Thursday, December 29, 2005

Korematsu, Coulter, and Bush

Back when Ann Coulter worked at MSNBC -- about the same time that I worked at capturing and producing the Web outtakes of her and other pundits' on-air pronouncements -- I remember that we often used to identify her in the ID line as a "Constitutional Law Expert" or "Constitutional Attorney."

I'm not sure why we did that: She has no known scholarly expertise in constitutional law, having never published anything in the way of a serious or academic exposition on the subject. She did once work as a litigator at the right-wing Center For Individual Rights in Washington, which has old connections to the white-supremacist Pioneer Fund, and whose racial goals raise disturbing questions about Coulter's background. But it remains an open question whether she ever dealt with constitutional-law issues in the courts. In any event, usually the "consitutional expert" description applies to folks like Richard Posner or Laurence Tribe, people who actually have the background and experience, and thus the expertise.

However, I've observed during Coulter's ascent that it doesn't really matter what label she uses, because her role in the conservative movement is pretty well-defined by now, even as it was back then: Chief Firebomb Thrower. She's at the cutting edge of the movement, and as such is an uncannily accurate predictor of the direction the entire American right is about to take.

Now, I first noticed this during the runup to the Clinton impeachment brouhaha: behind the reasonable moniker of "constitutional law expert," Coulter was twitching and foaming at the mouth about the president's supposed abrogations of the law. It wasn't the blow jobs, she insisted, it was the lawbreaking. Funny how that standard changes with the times, isn't it?

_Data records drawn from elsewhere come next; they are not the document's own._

import Literature.Analysis.FluidPDE.TaoH1AlmostRegularAssembly
import Literature.Analysis.FluidPDE.ClassicalL2StabilityForced
import HarnessLib

/-!
# Tao 2013, Theorem 5.4 (ii) for `H¹` data WITH FORCING: the uniform `L²`-Cauchy property of
# the approximation scheme

Analysis/FluidPDE proof file (no named facts, no definitions). One brick of the forced twin of
`TaoH1AlmostRegularAssembly.lean` (the discharge chain
`tao2011_smooth_local_existence_forced → tao2011_forced_H1_local_almost_regular`, Tao 2013
Thm. 5.4 (ii) = arXiv Thm. 31 with Lemma 5.5 = Lemma 32 in the inhomogeneous case), the verbatim
forced twin of `uniform_cauchy_of_stability`:

* `uniform_cauchy_of_stability_forced` — classical solutions of the system with one COMMON force
  on `[0, T]` in Tao's class, with enstrophies `≤ S` and data converging in `L²`, are uniformly
  Cauchy in `C([0,T]; L²)` (the forced `L²` stability estimate `exists_l2_stability_forced`;
  Robinson–Rodrigo–Sadowski 2016, proof of Thm. 6.10, the force cancelling in the difference).

The restart / representative step of the forced assembly is the tree's
`exists_classical_rep_of_restart_forced` / `exists_classical_rep_of_restart_clayForce`
(`TaoH1AlmostRegularForcedRestart.lean`), not repeated here.

## References

* T. Tao, Anal. PDE 6 (2013) 25–107 = arXiv:1108.1165, Thm. 5.4 (ii), (v). [Tao2011]
* J. C. Robinson, J. L. Rodrigo, W. Sadowski, *The three-dimensional Navier–Stokes equations*,
  CUP 2016, Thm. 6.10 (proof). [RobinsonRodrigoSadowski2016]
-/

noncomputable section

open MeasureTheory TopologicalSpace Set Function Filter ContinuousLinearMap
open _root_.Topology
open scoped InnerProductSpace RealInnerProductSpace ENNReal NNReal Interval

namespace Literature.Analysis.FluidPDE

/-! ## The approximation scheme with a common force: uniform `L²`-Cauchy property -/

section Scheme

variable {ν T : ℝ} {f : ℝ → (EuclideanSpace ℝ (Fin 3)) → (EuclideanSpace ℝ (Fin 3))}
  {u : ℕ → ℝ → (EuclideanSpace ℝ (Fin 3)) → (EuclideanSpace ℝ (Fin 3))}
  {p : ℕ → ℝ → (EuclideanSpace ℝ (Fin 3)) → ℝ} {u₀ : (EuclideanSpace ℝ (Fin 3)) → (EuclideanSpace ℝ (Fin 3))}

set_option maxHeartbeats 800000 in
/-- **Uniform `L²`-Cauchy property of the forced approximants** from the forced `L²` stability
estimate (`exists_l2_stability_forced`; Robinson–Rodrigo–Sadowski 2016, proof of Thm. 6.10 —
the common force cancels in the difference): classical solutions of the Navier–Stokes system
with one common force `f` (slices in `L²`) on `[0, T]`, in Tao's class, with enstrophies `≤ S`
and data converging in `L²`, are uniformly Cauchy in `C([0,T]; L²)`. Forced twin of
`uniform_cauchy_of_stability`. [cite: RobinsonRodrigoSadowski2016, Thm. 6.10 (proof)] -/
theorem uniform_cauchy_of_stability_forced (hν : 0 < ν) (hT : 0 < T)
    (hsol : ∀ n, FluidPDE.IsClassicalNSSolutionOn (Icc 0 T) ν f (u n) (p n))
    (hfL2 : ∀ t ∈ Icc 0 T, ∫⁻ x, ‖f t x‖ₑ ^ 2 < ⊤)
    (hu : ∀ n, HasBoundedSobolevNormsOn (Icc 0 T) (u n))
    (hu' : ∀ n, HasBoundedSobolevNormsOn (Icc 0 T) (FluidPDE.timeDerivWithin (Icc 0 T) (u n)))
    (hp : ∀ n (k : ℕ), ∃ C : ℝ≥0, ∀ t ∈ Icc 0 T, ∫⁻ x, ‖iteratedFDeriv ℝ k (p n t) x‖ₑ ^ 2 ≤ C)
    (hc : ∀ n, FluidPDE.ContinuousInLpOn (Icc 0 T) 2 (u n)) {S : ℝ}
    (hS : ∀ n, ∀ t ∈ Icc 0 T, ∫ x, FluidPDE.frobeniusNormSq (fderiv ℝ (u n t) x) ≤ S)
    (hu₀ : MemLp u₀ 2 volume) (h0 : Tendsto (fun n => eLpNorm (u n 0 - u₀) 2 volume) atTop (𝓝 0)) :
    ∀ ε : ℝ≥0∞, 0 < ε → ∃ N, ∀ n ≥ N, ∀ m ≥ N, ∀ t ∈ Icc 0 T,
      eLpNorm (u n t - u m t) 2 volume ≤ ε := by
  obtain ⟨Cst, hCst, hstab⟩ := exists_l2_stability_forced
  set e : ℝ := Real.exp (Cst * (ν ^ 3)⁻¹ * S ^ 2 * T) with he
  have h0I : (0 : ℝ) ∈ Icc 0 T := left_mem_Icc.2 hT.le
  -- the stability bound in `ℝ≥0∞`
  set a : ℕ → ℝ≥0∞ := fun n => eLpNorm (u n 0 - u₀) 2 volume with ha
  have hbound : ∀ n m, ∀ t ∈ Icc 0 T, ∫⁻ x, ‖u n t x - u m t x‖ₑ ^ 2 ≤
      ENNReal.ofReal e * (2 * a n ^ 2 + 2 * a m ^ 2) := by
    intro n m t ht
    have hmem : MemLp (fun x => u n t x - u m t x) 2 volume := ((hc n).1 t ht).sub ((hc m).1 t ht)
    have hmem0 : MemLp (fun x => u n 0 x - u m 0 x) 2 volume := ((hc n).1 0 h0I).sub ((hc m).1 0 h0I)
    have hreal := hstab hν hT (hsol n) (hsol m) hfL2 (hu n) (hu' n) (hp n) (hu m) (hu' m) (hp m)
      (hS m) t ht
    have hexp : Real.exp (Cst * (ν ^ 3)⁻¹ * S ^ 2 * t) ≤ e := by
      rw [he]
      refine Real.exp_le_exp.2 (mul_le_mul_of_nonneg_left ht.2 ?_)
      have : 0 ≤ (ν ^ 3)⁻¹ := inv_nonneg.2 (pow_nonneg hν.le 3)
      positivity
    have hI0 : 0 ≤ ∫ x, ‖u n 0 x - u m 0 x‖ ^ 2 := integral_nonneg fun _ => sq_nonneg _
    calc ∫⁻ x, ‖u n t x - u m t x‖ₑ ^ 2
        = ENNReal.ofReal (∫ x, ‖u n t x - u m t x‖ ^ 2) := lintegral_enorm_sq_eq_ofReal_integral hmem
      _ ≤ ENNReal.ofReal ((∫ x, ‖u n 0 x - u m 0 x‖ ^ 2) * e) :=
          ENNReal.ofReal_le_ofReal (hreal.trans (mul_le_mul_of_nonneg_left hexp hI0))
      _ = ENNReal.ofReal e * ∫⁻ x, ‖u n 0 x - u m 0 x‖ₑ ^ 2 := by
          rw [mul_comm, ENNReal.ofReal_mul (Real.exp_pos _).le, lintegral_enorm_sq_eq_ofReal_integral hmem0]
      _ ≤ ENNReal.ofReal e * (2 * a n ^ 2 + 2 * a m ^ 2) := by
          gcongr
          have hsub : ∀ x, u n 0 x - u m 0 x = (u n 0 x - u₀ x) - (u m 0 x - u₀ x) := fun x => by abel
          simp_rw [hsub]
          refine (lintegral_enorm_sq_sub_le (((hc n).1 0 h0I).1.sub hu₀.1)).trans (le_of_eq ?_)
          rw [ha]; dsimp only
          rw [← FluidPDE.eEnergy_eq_eLpNorm_sq, ← FluidPDE.eEnergy_eq_eLpNorm_sq]
          rfl
  -- the right-hand side tends to zero along `atTop ×ˢ atTop`
  have hF : Tendsto (fun q : ℕ × ℕ => ENNReal.ofReal e * (2 * a q.1 ^ 2 + 2 * a q.2 ^ 2)) atTop (𝓝 0) := by
    have hsq : Tendsto (fun n => a n ^ 2) atTop (𝓝 0) := by
      have h := ((ENNReal.continuous_pow 2).tendsto 0).comp h0
      rw [zero_pow two_ne_zero] at h
      exact h
    have h1 : Tendsto (fun q : ℕ × ℕ => a q.1 ^ 2) atTop (𝓝 0) := by
      rw [← prod_atTop_atTop_eq]; exact hsq.comp tendsto_fst
    have h2 : Tendsto (fun q : ℕ × ℕ => a q.2 ^ 2) atTop (𝓝 0) := by
      rw [← prod_atTop_atTop_eq]; exact hsq.comp tendsto_snd
    have h3 : Tendsto (fun q : ℕ × ℕ => 2 * a q.1 ^ 2 + 2 * a q.2 ^ 2) atTop (𝓝 (2 * 0 + 2 * 0)) :=
      (ENNReal.Tendsto.const_mul h1 (Or.inr (by simp))).add (ENNReal.Tendsto.const_mul h2 (Or.inr (by simp)))
    rw [mul_zero, add_zero] at h3
    have h4 := ENNReal.Tendsto.const_mul h3 (Or.inr ENNReal.ofReal_ne_top) (a := ENNReal.ofReal e)
    rwa [mul_zero] at h4
  intro ε hε
  by_cases hεtop : ε = ⊤
  · exact ⟨0, fun n _ m _ t _ => hεtop ▸ le_top⟩
  obtain ⟨N, hN⟩ := ENNReal.tendsto_atTop_zero.1 hF (ε ^ 2) (ENNReal.pow_pos hε 2)
  refine ⟨max N.1 N.2, fun n hn m hm t ht => eLpNorm_two_le_of_lintegral_le_sq ?_⟩
  have hq : N ≤ (n, m) := ⟨(le_max_left _ _).trans hn, (le_max_right _ _).trans hm⟩
  exact (hbound n m t ht).trans (hN (n, m) hq)

end Scheme

end Literature.Analysis.FluidPDE

end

Anyway, her "constitutional attorney" pose was purely for the purpose of fomenting impeachment. Skip forward seven or eight years, and it's clear that she's still using the same schtick, but the apparent purpose is profoundly disturbing.

Check out this passage from her most recent column extolling the virtues of George W. Bush's domestic-spying program:
In previous wars, the country has done far worse than monitor telephone calls placed to jihad headquarters. FDR rounded up Japanese -- many of them loyal American citizens -- and threw them in internment camps. Most appallingly, at the same time, he let New York Times editors wander free.

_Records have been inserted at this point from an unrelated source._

import Summits.ValiantsHypothesis.ValiantsHypothesis.Theorems.DivisionGapPerDivisionHardStubSparseRigid

/-!
# Crux `DivisionGap.PerDivisionHard` (stmt-ValiantsHypothesis-5065), line `pair-descent-jss-endpoint` —
stub `stub_pairFlip`, part 1: penalty weights, digit genericity, dominance

Tools for the PAIR-FLIP branch (skeleton v7.2 of
`Cruxes/PerDivisionHard/Lines/pair_descent_jss_endpoint.lean`, dossier v4 §3): weights of the form
`W - q` for an `ℕ`-valued PENALTY `q` vanishing exactly on the face `G`, their `CutsOut` property,
the penalty `Σ_e q e · m e` of a monomial, the top fibre of an atom with at most two
monomials under such a weight, the place-value penalty (`B^{rank e}` off `G`, `0` on `G`) whose
penalty is `offDigitSum`, and the three-level dominance lemma
`M² u + M v + z = 0 ⇒ u = v = z = 0` for `|v| + |z| < M`.
-/

noncomputable section

-- `Summit.ValiantsHypothesis.ValiantsHypothesis.…` is the tree's mandated single-conjunct layout
-- (Sub = Summit), so the duplicated namespace component is intended.
set_option linter.dupNamespace false

namespace Summit.ValiantsHypothesis.ValiantsHypothesis.Theorems.DivisionGapPerDivisionHard

open MvPolynomial Literature.Computability.AlgebraicComplexity
open Summit.ValiantsHypothesis.ValiantsHypothesis.Theorems.ZeroOneTransfer.Negative
open scoped NNReal

namespace PairFlip

variable {n : ℕ}

/-! ### Penalties -/

/-- Penalty is additive. [folklore] -/
theorem pen_add (q : Fin n × Fin n → ℕ) (m₁ m₂ : (Fin n × Fin n) →₀ ℕ) :
    (∑ e, q e * (m₁ + m₂) e) = (∑ e, q e * m₁ e) + (∑ e, q e * m₂ e) := by
  simp only [Finsupp.add_apply, mul_add, Finset.sum_add_distrib]

/-- Penalty of a multiple. [folklore] -/
theorem pen_smul (q : Fin n × Fin n → ℕ) (k : ℕ) (m : (Fin n × Fin n) →₀ ℕ) :
    (∑ e, q e * (k • m) e) = k * (∑ e, q e * m e) := by
  simp only [Finsupp.smul_apply, smul_eq_mul, Finset.mul_sum]
  exact Finset.sum_congr rfl fun e _ => by ring

/-- Penalty of a finite sum. [folklore] -/
theorem pen_finset_sum {α : Type*} (q : Fin n × Fin n → ℕ) (s : Finset α)
    (m : α → (Fin n × Fin n) →₀ ℕ) :
    (∑ e, q e * (∑ x ∈ s, m x) e) = ∑ x ∈ s, ∑ e, q e * (m x) e := by
  classical
  induction s using Finset.induction_on with
  | empty => simp
  | insert a s ha ih => rw [Finset.sum_insert ha, Finset.sum_insert ha, pen_add, ih]

/-- Penalty is additive in the penalty function. [folklore] -/
theorem pen_add_left (q₁ q₂ : Fin n × Fin n → ℕ) (m : (Fin n × Fin n) →₀ ℕ) :
    (∑ e, (q₁ e + q₂ e) * m e) = (∑ e, q₁ e * m e) + (∑ e, q₂ e * m e) := by
  simp only [add_mul, Finset.sum_add_distrib]

/-- Penalty scales in the penalty function. [folklore] -/
theorem pen_mul_left (c : ℕ) (q : Fin n × Fin n → ℕ) (m : (Fin n × Fin n) →₀ ℕ) :
    (∑ e, (c * q e) * m e) = c * (∑ e, q e * m e) := by
  simp only [Finset.mul_sum]
  exact Finset.sum_congr rfl fun e _ => by ring

/-- Penalty of an indicator penalty function: the entry at that cell. [folklore] -/
theorem pen_indicator (e₀ : Fin n × Fin n) (m : (Fin n × Fin n) →₀ ℕ) :
    (∑ e, (if e = e₀ then 1 else 0) * m e) = m e₀ := by
  classical
  simp only [ite_mul, one_mul, zero_mul, Finset.sum_ite_eq', Finset.mem_univ, if_true]

/-- Penalty is bounded by `(max q) · degree`. [folklore] -/
theorem pen_le (q : Fin n × Fin n → ℕ) {Q : ℕ} (hQ : ∀ e, q e ≤ Q) (m : (Fin n × Fin n) →₀ ℕ) :
    (∑ e, q e * m e) ≤ Q * m.degree := by
  rw [Finsupp.degree_eq_sum, Finset.mul_sum]
  exact Finset.sum_le_sum fun e _ => Nat.mul_le_mul_right _ (hQ e)

/-! ### Weights `W - q`: cutting out the face, the top fibre minimises the penalty -/

/-- Weight plus penalty is `W · deg` for the weight `W - q` (`q ≤ W`). [folklore] -/
theorem weight_add_pen (q : Fin n × Fin n → ℕ) {W : ℕ} (hW : ∀ e, q e ≤ W)
    (m : (Fin n × Fin n) →₀ ℕ) :
    Finsupp.weight (fun e => W - q e) m + (∑ e, q e * m e) = W * m.degree := by
  rw [Finsupp.weight_apply, Finsupp.sum_fintype m (fun i c => c • (W - q i)) (fun _ => zero_smul _ _),
    ← Finset.sum_add_distrib, Finsupp.degree_eq_sum, Finset.mul_sum]
  refine Finset.sum_congr rfl fun e _ => ?_
  rw [smul_eq_mul, mul_comm (q e), ← mul_add, Nat.sub_add_cancel (hW e), mul_comm]

/-- The top fibre of `W - q` minimises the penalty among monomials of the same degree.
[folklore] -/
theorem pen_le_of_mem_support_topComponent (q : Fin n × Fin n → ℕ) {W : ℕ} (hW : ∀ e, q e ≤ W)
    {h : MvPolynomial (Fin n × Fin n) ℝ≥0} {m₁ m₂ : (Fin n × Fin n) →₀ ℕ}
    (hm₁ : m₁ ∈ (topComponent (fun e => W - q e) h).support) (hm₂ : m₂ ∈ h.support)
    (hdeg : m₁.degree = m₂.degree) : (∑ e, q e * m₁ e) ≤ (∑ e, q e * m₂ e) := by
  have hw₁ := weight_eq_of_mem_support_topComponent (fun e => W - q e) h hm₁
  have hw₂ : Finsupp.weight (fun e => W - q e) m₂ ≤ weightedTotalDegree (fun e => W - q e) h :=
    le_weightedTotalDegree _ hm₂
  have e₁ := weight_add_pen q hW m₁
  have e₂ := weight_add_pen q hW m₂
  rw [hdeg] at e₁
  omega

/-- **A penalty weight cuts out its zero set.**  If `q` vanishes on `G`, is positive off `G`,
`q ≤ W`, and some permutation lies inside `G`, then `W - q` cuts out `G`. [folklore] -/
theorem cutsOut_sub_pen :
    ∀ (n : ℕ) (G : Finset (Fin n × Fin n)) (q : Fin n × Fin n → ℕ) (W : ℕ),
      (∀ e, q e ≤ W) → (∀ e ∈ G, q e = 0) → (∀ e ∉ G, 0 < q e) →
      (∃ σ₀ : Equiv.Perm (Fin n), ∀ i, (σ₀ i, i) ∈ G) → CutsOut (fun e => W - q e) G := by
  intro n G q W hW hG hpos ⟨σ₀, hσ₀⟩
  -- the weight of a permutation is `n·W - penalty`
  have hwt : ∀ τ : Equiv.Perm (Fin n), ∑ x, (W - q (τ x, x)) + ∑ x, q (τ x, x) = n * W := by
    intro τ
    rw [← Finset.sum_add_distrib, Finset.sum_congr rfl fun x _ => Nat.sub_add_cancel (hW (τ x, x))]
    simp
  have hin : ∀ τ : Equiv.Perm (Fin n), (∀ x, (τ x, x) ∈ G) → ∑ x, q (τ x, x) = 0 := fun τ hτ =>
    Finset.sum_eq_zero fun x _ => hG _ (hτ x)
  have hout : ∀ τ : Equiv.Perm (Fin n), (∃ x, (τ x, x) ∉ G) → 0 < ∑ x, q (τ x, x) := by
    rintro τ ⟨x, hx⟩
    exact lt_of_lt_of_le (hpos _ hx) (Finset.single_le_sum (f := fun y => q (τ y, y))
      (fun y _ => Nat.zero_le _) (Finset.mem_univ x))
  intro σ
  constructor
  · intro hσ τ
    show (∑ i, (W - q (τ i, i))) ≤ ∑ i, (W - q (σ i, i))
    have h1 := hwt σ
    have h2 := hwt τ
    have h3 := hin σ hσ
    omega
  · intro hmax
    by_contra hno
    push Not at hno
    have h1 := hwt σ
    have h2 := hwt σ₀
    have h3 := hin σ₀ hσ₀
    have h4 := hout σ hno
    have h5 : (∑ i, (W - q (σ₀ i, i))) ≤ ∑ i, (W - q (σ i, i)) := hmax σ₀
    omega

/-- Monomials of the top fibre of `W - q` have equal penalties when they have equal degrees.
[folklore] -/
theorem pen_eq_of_mem_support_topComponent (q : Fin n × Fin n → ℕ) {W : ℕ} (hW : ∀ e, q e ≤ W)
    {h : MvPolynomial (Fin n × Fin n) ℝ≥0} {m₁ m₂ : (Fin n × Fin n) →₀ ℕ}
    (hm₁ : m₁ ∈ (topComponent (fun e => W - q e) h).support)
    (hm₂ : m₂ ∈ (topComponent (fun e => W - q e) h).support) (hdeg : m₁.degree = m₂.degree) :
    (∑ e, q e * m₁ e) = (∑ e, q e * m₂ e) :=
  le_antisymm
    (pen_le_of_mem_support_topComponent q hW hm₁ (support_topComponent_subset _ h hm₂) hdeg)
    (pen_le_of_mem_support_topComponent q hW hm₂ (support_topComponent_subset _ h hm₁) hdeg.symm)

/-- Weight comparison is penalty comparison for equal degrees. [folklore] -/
theorem weight_lt_weight_iff_pen_lt (q : Fin n × Fin n → ℕ) {W : ℕ} (hW : ∀ e, q e ≤ W)
    {m₁ m₂ : (Fin n × Fin n) →₀ ℕ} (hdeg : m₁.degree = m₂.degree) :
    Finsupp.weight (fun e => W - q e) m₁ < Finsupp.weight (fun e => W - q e) m₂ ↔
      (∑ e, q e * m₂ e) < (∑ e, q e * m₁ e) := by
  have e₁ := weight_add_pen q hW m₁
  have e₂ := weight_add_pen q hW m₂
  rw [hdeg] at e₁
  omega

/-- **The top fibre of a decided atom.**  If `f ∈ supp F` and every other monomial of `F` has
smaller weight, the top-`w` fibre of `F` is `{f}`. [folklore] -/
theorem support_topComponent_eq_singleton (w : Fin n × Fin n → ℕ)
    {F : MvPolynomial (Fin n × Fin n) ℝ≥0} {f : (Fin n × Fin n) →₀ ℕ} (hf : f ∈ F.support)
    (hlt : ∀ d ∈ F.support, d ≠ f → Finsupp.weight w d < Finsupp.weight w f) :
    (topComponent w F).support = {f} := by
  have hF : F ≠ 0 := fun h0 => by simp [h0] at hf
  have hsub : (topComponent w F).support ⊆ {f} := by
    intro d hd
    have hdF := support_topComponent_subset _ F hd
    rw [Finset.mem_singleton]
    by_contra hne
    have h1 := hlt d hdF hne
    have h2 := weight_eq_of_mem_support_topComponent w F hd
    have h3 : Finsupp.weight w f ≤ weightedTotalDegree w F := le_weightedTotalDegree w hf
    omega
  refine Finset.Subset.antisymm hsub ?_
  obtain ⟨d, hd⟩ := support_nonempty.mpr (topComponent_ne_zero w hF)
  have := Finset.mem_singleton.mp (hsub hd)
  rw [this] at hd
  exact Finset.singleton_subset_iff.mpr hd

/-- The top fibre of an atom with at most two monomials, decided by the penalty: if
`supp F ⊆ {f, f'}`-wise every other monomial is `f'`, all monomials of `F` have the same degree,
and `(∑ e, q e * f e) < (∑ e, q e * f' e)`, then the top fibre of `W - q` is `{f}`. [folklore] -/
theorem support_topComponent_eq_singleton_of_pen_lt (q : Fin n × Fin n → ℕ) {W : ℕ}
    (hW : ∀ e, q e ≤ W) {F : MvPolynomial (Fin n × Fin n) ℝ≥0} {f : (Fin n × Fin n) →₀ ℕ}
    (hf : f ∈ F.support) (hdeg : ∀ d ∈ F.support, d.degree = f.degree)
    (hother : ∀ d ∈ F.support, d ≠ f → (∑ e, q e * f e) < (∑ e, q e * d e)) :
    (topComponent (fun e => W - q e) F).support = {f} :=
  support_topComponent_eq_singleton _ hf fun d hd hne =>
    (weight_lt_weight_iff_pen_lt q hW (hdeg d hd)).mpr (hother d hd hne)

/-! ### The place-value penalty `e ↦ if e ∈ G then 0 else B ^ rank e` -/

/-- The place-value penalty of a monomial is its off-`G` digit sum. [folklore] -/
theorem pen_placePen (G : Finset (Fin n × Fin n)) (B : ℕ) (m : (Fin n × Fin n) →₀ ℕ) :
    (∑ e, (if e ∈ G then 0 else B ^ (finProdFinEquiv e : ℕ)) * m e) = offDigitSum G B m := by
  unfold offDigitSum
  refine Finset.sum_congr rfl fun e _ => ?_
  split_ifs <;> ring

/-- The place-value penalty is positive off `G` (`B ≥ 1`). [folklore] -/
theorem placePen_pos (G : Finset (Fin n × Fin n)) {B : ℕ} (hB : 0 < B) {e : Fin n × Fin n}
    (he : e ∉ G) : 0 < (if e ∈ G then 0 else B ^ (finProdFinEquiv e : ℕ)) := by
  rw [if_neg he]; exact Nat.pow_pos hB

/-- The place-value penalty is at most `B^{n²}` (`B ≥ 1`). [folklore] -/
theorem placePen_le (G : Finset (Fin n × Fin n)) {B : ℕ} (hB : 0 < B) (e : Fin n × Fin n) :
    (if e ∈ G then 0 else B ^ (finProdFinEquiv e : ℕ)) ≤ B ^ (n * n) := by
  split_ifs
  · exact Nat.zero_le _
  · exact Nat.pow_le_pow_right hB (finProdFinEquiv e).2.le

/-- **Digit genericity of the place-value penalty.**  Two exponent vectors with entries `< B` and
equal place-value penalties agree off `G`. [folklore] -/
theorem eq_offG_of_pen_placePen_eq (G : Finset (Fin n × Fin n)) {B : ℕ}
    {m₁ m₂ : (Fin n × Fin n) →₀ ℕ} (h₁ : ∀ e, m₁ e < B) (h₂ : ∀ e, m₂ e < B)
    (h : (∑ e, (if e ∈ G then 0 else B ^ (finProdFinEquiv e : ℕ)) * m₁ e) =
      ∑ e, (if e ∈ G then 0 else B ^ (finProdFinEquiv e : ℕ)) * m₂ e) :
    ∀ e ∉ G, m₁ e = m₂ e := by
  rw [pen_placePen, pen_placePen] at h
  exact eq_offG_of_offDigitSum_eq G h₁ h₂ h

/-! ### Dominance -/

/-- **Three-level dominance.**  If `|v| + |z| < M` and `M² u + M v + z = 0` then
`u = 0`, `v = 0` and `z = 0`. [folklore] -/
theorem eq_zero_of_levels {M u v z : ℤ} (hM : |v| + |z| < M) (h : M ^ 2 * u + M * v + z = 0) :
    u = 0 ∧ v = 0 ∧ z = 0 := by
  have hM0 : 0 < M := lt_of_le_of_lt (add_nonneg (abs_nonneg v) (abs_nonneg z)) hM
  have hv : |v| < M := lt_of_le_of_lt (le_add_of_nonneg_right (abs_nonneg z)) hM
  have hz : |z| < M := lt_of_le_of_lt (le_add_of_nonneg_left (abs_nonneg v)) hM
  have hu : u = 0 := by
    by_contra hu
    have h1 : 1 ≤ |u| := Int.one_le_abs hu
    -- `|M v + z| < M²`
    have h2 : |M * v + z| < M ^ 2 := by
      calc |M * v + z| ≤ |M * v| + |z| := abs_add_le _ _
        _ = M * |v| + |z| := by rw [abs_mul, abs_of_pos hM0]
        _ < M * |v| + M := by linarith
        _ = M * (|v| + 1) := by ring
        _ ≤ M * M := by
            apply mul_le_mul_of_nonneg_left _ hM0.le
            have := Int.add_one_le_iff.mpr hv
            linarith [abs_nonneg z]
        _ = M ^ 2 := by ring
    have h3 : M ^ 2 ≤ |M ^ 2 * u| := by
      rw [abs_mul, abs_of_nonneg (by positivity : (0 : ℤ) ≤ M ^ 2)]
      nlinarith
    have h4 : M ^ 2 * u = -(M * v + z) := by linarith
    rw [h4, abs_neg] at h3
    linarith
  subst hu
  have h' : M * v + z = 0 := by linarith
  have hv0 : v = 0 := by
    by_contra hv0
    have h1 : 1 ≤ |v| := Int.one_le_abs hv0
    have h2 : M ≤ |M * v| := by
      rw [abs_mul, abs_of_pos hM0]; nlinarith
    have h3 : M * v = -z := by linarith
    rw [h3, abs_neg] at h2
    linarith
  subst hv0
  exact ⟨rfl, rfl, by linarith⟩

end PairFlip

end Summit.ValiantsHypothesis.ValiantsHypothesis.Theorems.DivisionGapPerDivisionHard

end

Note the following about the Japanese internment:

1) The Supreme Court upheld the president's authority to intern the Japanese during wartime;

2) That case, Korematsu v. United States, is still good law;

3) There are no Japanese internment camps today. (Although the no-limit blackjack section at Caesar's Palace on a Saturday night comes pretty close.)

It's one or the other: Either we take the politically correct, scattershot approach and violate everyone's civil liberties, or we focus on the group threatening us and -- in the worst-case scenario -- run the risk of briefly violating the civil liberties of 1,000 people in a country of 300 million.

Other than the gratuitous and crude racial stereotype, and the eliminationist "humor" that is not merely a recurring feature but a defining obsession of Coulter's schtick, the most remarkable aspect of this analysis is her claim that Korematsu v. United States is "good law."

A lot depends, of course, on your definition of "good law." If it simply means that the ruling in question has never been overturned and is, in at least a technical sense, in force, then Coulter is right.

But if, by "good law," you mean rulings a court would uphold today as valid, then that's another matter altogether.

It is in fact something of an article of faith in legal circles that Korematsu is one of the Supreme Court's three great historical mistakes, ranking alongside Dred Scot and Plessy v. Ferguson in the annals of bad law.

In fact, every single member of the current Supreme Court has indicated that they consider Korematsu to have been improperly decided, including Antonin Scalia. Any attorney bringing a case before the current Supreme Court and arguing with Korematsu as their foundation would certainly lose.

Recall, if you will, the questioning about Korematsu that Supreme Court nominee John Roberts underwent during his confirmation hearings:
FEINGOLD: Do you believe that Korematsu was wrongly decided?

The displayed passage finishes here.